The Four Pillars of Object Oriented Programming


VBA objects do assist with abstraction. While class modules can be full of members with complex calculations, validation rules, and algorithms, users of a class can easily access these members through basic member descriptors. By hiding an object’s complex functionality within a class module, the developer creating objects with the class may never need to see the actual code.


The VBA editor provides the ability to create class modules full of private or public properties and methods, effectively encapsulating the class into a single module. By doing so, only members within that class module will be permitted to affect specific objects derived from that class. Likewise, the class module can be imported into other projects for use.

By encapsulating a class, its public members will only be associated with the class, and private members will only be accessible within the class module itself.


In an OOP context, polymorphism is the idea that an object can take many forms from its host class. In Excel, for instance, multiple shape objects can exist, each with their own attributes, such as size, color, and border. Some shapes may be circles, while others may be squares or rectangles. Regardless, they are formed from the same class and each have a set number of properties and methods associated with that class.

In the airline example, polymorphism permits multiple passengers to be formed from a single class.
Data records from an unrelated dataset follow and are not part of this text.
import Mathlib
import Summits.KontsevichZagierPeriods.Zeta5Search.Families.DualConstantTermTranslations
import Summits.KontsevichZagierPeriods.Zeta5Search.Families.DualConstantTermStar35
import HarnessLib

/-!
# ζ(5) search — Families: the dual constant term satisfies gen-1's STAR(4,6) — a translation plus a span inclusion

HONEST FRAMING: systematic search; no irrationality claim unless certified.  Cell `pub-zeta5`, certifier 2
(cert-2 g7, 2026-08-21).  Identities between integers; no conjecture node is used; nothing about `ζ(5)`; no number
of record moves.

Second worked instance of the plan `HOME/cert-2/g7/DEXACT-PLAN.md` ("gen-1's STAR relations for the dual constant
term = translation relations + span inclusions on the torus side"): STAR(4,6) is the translation `T₄`
(`DualCT.coeff_transl4` of `Families/DualConstantTermTranslations`, marked point `w₄`, the only span moved being
`{0,1,2,3}` with exponent `A₆`) taken at the exponent `A + e₆`, combined with the span inclusion
`{0,1,2,3} = {0,1,2} ∪ {3}`, i.e. `dualSpanProd (A+e₆) = dualSpanProd (A+e₇) + g₃·dualSpanProd A`; the identity of
coefficients that makes it gen-1's STAR(4,6) is `P₄ − P₆ = B₃ − A₆` (`P = b(a)`).  No hypothesis beyond the cone.

* `DualCT.dualSpanProd_incl67` — the span inclusion; `DualCT.dualSpanProd_update4` — the exponent `A₄` is invisible;
* **`DualCT.coeff_star46`** — `(B₃ − A₆)·[g^B]N_A + (B₃+1)·[g^{B+e₃}]N_{A+e₇} − (B₄+1)·[g^{B+e₄}]N_{A+e₆} = 0`
  for ALL `A`, `B`;
* **`dualConstantTerm_star46`** — `(B₃ − A₆)·CT(a) + (B₃+1)·CT(a − s₆) − (B₄+1)·CT(a − s₄) = 0` on the cone;
* **`dualConstantTerm_star46'`** — gen-1's vocabulary: `κ(4,6)·CT(a) + χ₆Π₆·CT(a−s₆) − χ₄Π₄·CT(a−s₄) = 0`
  (common factor `N+1−P₄−P₆ = b₇+1`; two sign changes w.r.t. `DictStar` = the sign of `Q` flipping under both
  moves — exactly what the signed constant term must satisfy under D-exact; numerically confirmed, `star_test.py`).
-/

noncomputable section
open MvPolynomial Finset

namespace Summit.KontsevichZagierPeriods.Zeta5Search.Families.Cellular
namespace DualCT

/-- Span inclusion `{0,1,2,3} = {0,1,2} ∪ {3}`: `N_{A+e₆} = N_{A+e₇} + g₃·N_A`. -/
theorem dualSpanProd_incl67 (A : Fin 8 → ℕ) :
    dualSpanProd (Function.update A 6 (A 6 + 1)) =
      dualSpanProd (Function.update A 7 (A 7 + 1)) + X 3 * dualSpanProd A := by
  unfold dualSpanProd
  simp only [Function.update_self, Function.update_of_ne (by decide : (0 : Fin 8) ≠ 6),
    Function.update_of_ne (by decide : (1 : Fin 8) ≠ 6), Function.update_of_ne (by decide : (2 : Fin 8) ≠ 6),
    Function.update_of_ne (by decide : (3 : Fin 8) ≠ 6), Function.update_of_ne (by decide : (7 : Fin 8) ≠ 6),
    Function.update_of_ne (by decide : (0 : Fin 8) ≠ 7), Function.update_of_ne (by decide : (1 : Fin 8) ≠ 7),
    Function.update_of_ne (by decide : (2 : Fin 8) ≠ 7), Function.update_of_ne (by decide : (3 : Fin 8) ≠ 7),
    Function.update_of_ne (by decide : (6 : Fin 8) ≠ 7), pow_succ]
  ring

/-- **STAR(4,6) for the coefficients of the dual span product** = translation `T₄` at `A + e₆` plus the span inclusion
`N_{A+e₆} = N_{A+e₇} + g₃N_A`:  `(B₃ − A₆)·[g^B]N_A + (B₃+1)·[g^{B+e₃}]N_{A+e₇} − (B₄+1)·[g^{B+e₄}]N_{A+e₆} = 0`
(all `A`, `B`). -/
theorem coeff_star46 (A : Fin 8 → ℕ) (B : Fin 6 →₀ ℕ) :
    ((B 3 : ℤ) - A 6) * coeff B (dualSpanProd A)
      + ((B 3 : ℤ) + 1) * coeff (B + Finsupp.single 3 1) (dualSpanProd (Function.update A 7 (A 7 + 1)))
      - ((B 4 : ℤ) + 1) * coeff (B + Finsupp.single 4 1) (dualSpanProd (Function.update A 6 (A 6 + 1))) = 0 := by
  have T := coeff_transl4 (Function.update A 6 (A 6 + 1)) B
  simp only [Function.update_self, Function.update_idem, Nat.add_sub_cancel, Function.update_eq_self] at T
  have h3 : (3 : Fin 6) ∈ (B + Finsupp.single 3 1).support := by simp
  have e3 : B + Finsupp.single 3 1 - Finsupp.single 3 1 = B := add_tsub_cancel_right _ _
  have hincl : coeff (B + Finsupp.single 3 1) (dualSpanProd (Function.update A 6 (A 6 + 1))) =
      coeff (B + Finsupp.single 3 1) (dualSpanProd (Function.update A 7 (A 7 + 1))) + coeff B (dualSpanProd A) := by
    rw [dualSpanProd_incl67, coeff_add, coeff_X_mul', if_pos h3, e3]
  rw [hincl] at T
  push_cast at T ⊢
  linear_combination T

end DualCT

open DualCT
open Summit.KontsevichZagierPeriods.Zeta5Search.WedgeDictionary (slotDown starKappa fanCoeff)
open Literature.NumberTheory.Irrationality
open Literature.NumberTheory.Irrationality.BrownZudilin2022 (bOfA)

/-- `dualSpanProd` does not see the exponent at position 4 (an edge through `∞`). -/
theorem DualCT.dualSpanProd_update4 (A : Fin 8 → ℕ) (v : ℕ) :
    dualSpanProd (Function.update A 4 v) = dualSpanProd A := by
  unfold dualSpanProd
  simp [Function.update_of_ne]

/-- **The dual constant term satisfies gen-1's STAR(4,6)** (divided by the common factor `b₇ + 1 = a₅+a₆−a₈+1` of
its three coefficients): for `a` with `A = bzNum a ≥ 0`, `B = bzDen a ≥ 0`:
`(B₃ − A₆)·CT(a) + (B₃ + 1)·CT(a − s₆) − (B₄ + 1)·CT(a − s₄) = 0`.  UNCONDITIONAL. -/
theorem dualConstantTerm_star46 (a : Fin 8 → ℤ) (hA : ∀ i, 0 ≤ bzNum a i) (hB : ∀ i, 0 ≤ bzDen a i) :
    (bzDen a 3 - bzNum a 6) * dualConstantTerm a + (bzDen a 3 + 1) * dualConstantTerm (a + slotDown 6)
      - (bzDen a 4 + 1) * dualConstantTerm (a + slotDown 4) = 0 := by
  set A : Fin 8 → ℕ := fun i => (bzNum a i).toNat with hAdef
  set B : Fin 6 →₀ ℕ :=
    Finsupp.equivFunOnFinite.symm fun w : Fin 6 => (bzDen a (Fin.castLE (by norm_num) w)).toNat with hBdef
  have ha4 : 0 ≤ a 4 := by simpa [bzNum] using hA 4
  have ha5 : 0 ≤ a 5 := by simpa [bzNum] using hA 5
  have ha6 : 0 ≤ a 6 := by simpa [bzNum] using hA 7
  have hA6 : 0 ≤ a 0 + a 4 - a 2 := by simpa [bzNum] using hA 6
  have e0 : dualConstantTerm a = coeff B (dualSpanProd A) := rfl
  have e6 : dualConstantTerm (a + slotDown 6) =
      coeff (B + Finsupp.single 3 1) (dualSpanProd (Function.update A 7 (A 7 + 1))) := by
    unfold dualConstantTerm
    have hn : (fun i => (bzNum (a + slotDown 6) i).toNat) =
        Function.update (Function.update A 7 (A 7 + 1)) 5 ((bzNum a 5).toNat + 1) := by
      ext i
      fin_cases i <;> simp [hAdef, bzNum, slotDown, Function.update]
      all_goals omega
    have hd : (Finsupp.equivFunOnFinite.symm fun w : Fin 6 =>
          (bzDen (a + slotDown 6) (Fin.castLE (by norm_num) w)).toNat) = B + Finsupp.single 3 1 := by
      ext w
      have h3' := hB 3
      fin_cases w <;>
        simp [hBdef, bzDen, slotDown, BrownZudilin2022.b24, BrownZudilin2022.b14, BrownZudilin2022.b57,
          BrownZudilin2022.b35, BrownZudilin2022.b36] at * <;> omega
    have hu : dualSpanProd (Function.update (Function.update A 7 (A 7 + 1)) 5 ((bzNum a 5).toNat + 1)) =
        dualSpanProd (Function.update A 7 (A 7 + 1)) := DualCT.dualSpanProd_update5 _ _
    rw [hn, hd, hu]
  have e4 : dualConstantTerm (a + slotDown 4) =
      coeff (B + Finsupp.single 4 1) (dualSpanProd (Function.update A 6 (A 6 + 1))) := by
    unfold dualConstantTerm
    have hn : (fun i => (bzNum (a + slotDown 4) i).toNat) =
        Function.update (Function.update A 6 (A 6 + 1)) 4 ((bzNum a 4).toNat + 1) := by
      ext i
      fin_cases i <;> simp [hAdef, bzNum, slotDown, Function.update]
      all_goals omega
    have hd : (Finsupp.equivFunOnFinite.symm fun w : Fin 6 =>
          (bzDen (a + slotDown 4) (Fin.castLE (by norm_num) w)).toNat) = B + Finsupp.single 4 1 := by
      ext w
      have h4' := hB 4
      fin_cases w <;>
        simp [hBdef, bzDen, slotDown, BrownZudilin2022.b24, BrownZudilin2022.b14, BrownZudilin2022.b57,
          BrownZudilin2022.b35, BrownZudilin2022.b36] at *
      all_goals omega
    have hu : dualSpanProd (Function.update (Function.update A 6 (A 6 + 1)) 4 ((bzNum a 4).toNat + 1)) =
        dualSpanProd (Function.update A 6 (A 6 + 1)) := DualCT.dualSpanProd_update4 _ _
    rw [hn, hd, hu]
  have key := coeff_star46 A B
  have c6 : (bzNum a 6 : ℤ) = (A 6 : ℤ) := by simp only [hAdef]; have := hA 6; omega
  have c3 : (bzDen a 3 : ℤ) = (B 3 : ℤ) := by
    simp only [hBdef, Finsupp.coe_equivFunOnFinite_symm]; have := hB 3
    change bzDen a 3 = ((bzDen a 3).toNat : ℤ); omega
  have c4 : (bzDen a 4 : ℤ) = (B 4 : ℤ) := by
    simp only [hBdef, Finsupp.coe_equivFunOnFinite_symm]; have := hB 4
    change bzDen a 4 = ((bzDen a 4).toNat : ℤ); omega
  rw [e0, e6, e4, c6, c3, c4]
  exact key

/-- The same in gen-1's STAR(4,6) vocabulary: `κ(4,6)·CT(a) + χ₆Π₆·CT(a − s₆) − χ₄Π₄·CT(a − s₄) = 0`
(common factor `N + 1 − P₄ − P₆ = b₇ + 1`; two sign changes w.r.t. `DictStar` = the sign of `Q` flipping under
both moves). -/
theorem dualConstantTerm_star46' (a : Fin 8 → ℤ) (hA : ∀ i, 0 ≤ bzNum a i) (hB : ∀ i, 0 ≤ bzDen a i) :
    starKappa (bOfA a) 4 6 * dualConstantTerm a + fanCoeff (bOfA a) 6 * dualConstantTerm (a + slotDown 6)
      - fanCoeff (bOfA a) 4 * dualConstantTerm (a + slotDown 4) = 0 := by
  have h := dualConstantTerm_star46 a hA hB
  have e1 : starKappa (bOfA a) 4 6 = (a 4 + a 5 - a 7 + 1) * (bzDen a 3 - bzNum a 6) := by
    simp [starKappa, BrownZudilin2022.bOfA, bzNum, bzDen]; ring
  have e2 : fanCoeff (bOfA a) 6 = (a 4 + a 5 - a 7 + 1) * (bzDen a 3 + 1) := by
    simp [fanCoeff, WedgeDictionary.chiOf, WedgeDictionary.nonEdgePartners, BrownZudilin2022.bOfA, bzDen]; ring
  have e3 : fanCoeff (bOfA a) 4 = (a 4 + a 5 - a 7 + 1) * (bzDen a 4 + 1) := by
    simp [fanCoeff, WedgeDictionary.chiOf, WedgeDictionary.nonEdgePartners, BrownZudilin2022.bOfA, bzDen,
      BrownZudilin2022.b57]; ring
  rw [e1, e2, e3]
  linear_combination (a 4 + a 5 - a 7 + 1) * h

end Summit.KontsevichZagierPeriods.Zeta5Search.Families.Cellular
Each passenger will have his or her own attributes and exist in the system simultaneously.


We leave inheritance as the final pillar, as it is the pillar which VBA does not follow. While a class can be constructed to collect an almost limitless amount of information (again, within system limitations), there may be a desire to build a more structured approach. This is where the concept of inheritance comes in — instead of modifying an existing class to add properties or methods, separate sub (derived) classes can be created to work strictly with their parent (base) class. If you’re familiar with relational databases, these classes act like separate database tables. The sub-class will inherit certain details from the base class, while objects of the base class may or may not require a sub class to be initiated.

In the airline passenger example, we can consider the primary customer data as the base class. However, let’s assume some customers have a frequent flyer account. In theory, it would be great if we could create a new subclass to store all frequent flyer details, such as ID, status, and amount of accumulated miles. The subclass would not need to be instantiated for customers who do not have a frequent flyer account, savings on system resources. Likewise, the features of the class would only be available to those passengers who do have a frequent flyer account.

Unfortunately VBA does not explicitly provide inheritance as a feature. There are ways to mimic inheritance, but these generally require redundant coding. VBA does provide the ability to group objects into collections, but the collection and object have minimal influence on each other.


While classes and objects are one of the more complex features in VBA, their usefulness is unsurpassed. By fully utilizing classes and objects, you can write clearer and more concise code. After mastering classes and objects, you will likely find them to be a much more powerful alternative to multi-dimensional arrays, data collections, and basic global variables.